На скорости семьдесят миль в час, хотя он, возможно, заявил бы, что на спидометре шестьдесят восемь, Дилан нарушил затянувшуюся паузу:
– Извини.
Джилли удивилась.
– Извинить за что?
– За мой тон. Отношение. Слова. Я хочу сказать, в обычной ситуации тебе не удалось бы втянуть меня в спор.
– Я тебя никуда не втягивала.
– Нет, нет, – поправился он. – Я не про это. Ты не втягивала. Не втягивала. Я просто хочу сказать, что обычно не злюсь. Сдерживаю злость. Мне это удается. Преобразую ее в созидательную энергию. Это часть моей философии. Как художника.
Ей никогда не удавалось подавить свой цинизм столь же успешно, как Дилану, если он говорил правду, злость она услышала в его голосе, почувствовала в изменившемся лице, черты которого вдруг сложились в маску презрения.
– Художники, значит, не злятся?
– У нас не остается достаточного количества негативной энергии после всех этих изнасилований и убийств.
Такой ответ ей понравился.
– Извини. Мой детектор дерьма всегда зашкаливает, когда люди начинают говорить об их философии.

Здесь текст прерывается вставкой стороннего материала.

/-- The **ray mode** `ψ_z = ∑_{n ∈ S} z_n φ_n` of a coefficient vector `z ∈ ℂ^S` (a unit vector of
`ran P_S` when `‖z‖ = 1`): the one-body state onto which the SU(M)-coherent ("ray") measurement
projects the coarse particles. [cite: BengtssonZyczkowski2017, §6.4 (6.71)–(6.76)] -/
def rayMode (L : ℝ) (S : Finset (Fin 3 → ℤ)) (z : EuclideanSpace ℂ ↥S) (x : Space) : ℂ :=
  ∑ n : ↥S, z n * planeWaveMode L (n : Fin 3 → ℤ) x

/-- The integral kernel `p_z(x, y) = ψ_z(x) conj(ψ_z(y))` of the rank-one operator `P_z = |ψ_z⟩⟨ψ_z|`
(an orthogonal projection when `‖z‖ = 1`). [cite: BengtssonZyczkowski2017, §10.1 (10.18)] -/
def rayKernel (L : ℝ) (S : Finset (Fin 3 → ℤ)) (z : EuclideanSpace ℂ ↥S) (x y : Space) : ℂ :=
  rayMode L S z x * conj (rayMode L S z y)

/-! ### Product-kernel integral operators on `N`-body functions -/

/-- **One-body kernels acting on a set `C` of particles**:
`(kernelProj L C κ Φ)(X) = ∫_{[0,L)^{3|C|}} (∏_{i ∈ C} κᵢ(xᵢ, yᵢ)) Φ(X[xᵢ := yᵢ, i ∈ C]) ∏_{i∈C} dyᵢ`,
i.e. the operator `(⊗_{i ∈ C} Kᵢ) ⊗ 𝟙_{Cᶜ}` on `L²([0,L)^{3N})` where `Kᵢ` is the one-body integral
operator with kernel `κᵢ` acting in the `i`-th particle variable (first quantisation: no Fock space).
The integral is a Bochner integral for the product of the Lebesgue measures restricted to the
cell over the coordinates in `C` (`Function.updateFinset` substitutes them); for `C = ∅` it is
`Φ` itself (`kernelProj_empty`). [cite: LiebSeiringer2006, Sect. 3 Step 3] -/
def kernelProj (L : ℝ) (C : Finset (Fin N)) (κ : Fin N → Space → Space → ℂ) (Φ : Config N → ℂ)
    (X : Config N) : ℂ :=
  ∫ y : ↥C → Space, (∏ i : ↥C, κ i (X i) (y i)) * Φ (Function.updateFinset X C y)
    ∂Measure.pi fun _ : ↥C => (volume : Measure Space).restrict (cell L)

– Ты, конечно, права. Нет ничего более величественного, чем философия. Мне следовало сказать, что это мой modus operandi
[17]
. Я не отношусь к тем озлобленным молодым художникам, которые создают полотна, полные ярости, злобы и воинствующего нигилизма.
– И что же ты рисуешь?
– Мир, какой он есть.
– Да? И каким нынче выглядит для тебя наш мир?
– Совершенным. Прекрасным. Глубоким, многослойным. Загадочным, – слова эти он произносил, будто повторял молитву, из которой черпалась умиротворенность, приносимая только истинной верой, голос его смягчился, лицо начало светиться изнутри, и Джилли уже не видела в нем мультяшного медвежонка, которого он прежде напоминал. – Полным истины, которая, прочувствованная и правильно истолкованная, успокаивает надеждой самое бурное море. И мне, увы, не хватает таланта, чтобы запечатлеть всю эту красоту на холсте.
Простота слов Дилана настолько не вязалась с его внешним обликом, что поначалу Джилли не нашлась с ответом. Она понимала, что не должна позволить сорваться с губ репликам, полным сарказма, хотя язык уже подрагивал от них, как язык змеи, изготовившейся к броску. Ответить одной из таких реплик для нее не составляло труда, кто-то мог даже счесть их смешными, но, в сравнении с его искренностью, они выглядели бы плоскими и выхолощенными. Куда-то подевалась ее самоуверенность и привычка подвергать все сомнению, потому что глубина мысли и скромность, открывшиеся в его коротком монологе, выбили ее из колеи. К удивлению Джилли, игла неполноценности пробила ее, как редко когда пробивала раньше, оставив ощущение… внутренней пустоты. Ее остроумие, всегда размером с огромный парусник, который мчится по волнам под попутным ветром, вдруг скукожилось до маленького скифа, севшего на мель.
Чувство это ей совершенно не нравилось. Он не собирался унизить ее, а вот она сидела рядом с ним униженная. Будучи хористкой, посещая церковь большую часть своей жизни, Джилли понимала теоретический посыл, что смирение – добродетель и даже благословение, гарантирующее более счастливую жизнь в сравнении с теми, кто без него обходится. В тех случаях, когда священник затрагивал этот вопрос в своих проповедях, она пропускала его слова мимо ушей. Для юной Джилли жизнь, полная смирения, а не с абсолютным его минимумом, могла, конечно, заслужить одобрение господа, но лично она предпочла бы не жить вовсе. Ставшая взрослой Джилли придерживалась тех же взглядов. В мире полным-полно людей, которые стремятся унизить тебя, застыдить, поставить на место и держать там. Смириться с этой правдой жизни – все равно что делать за мерзавцев их работу.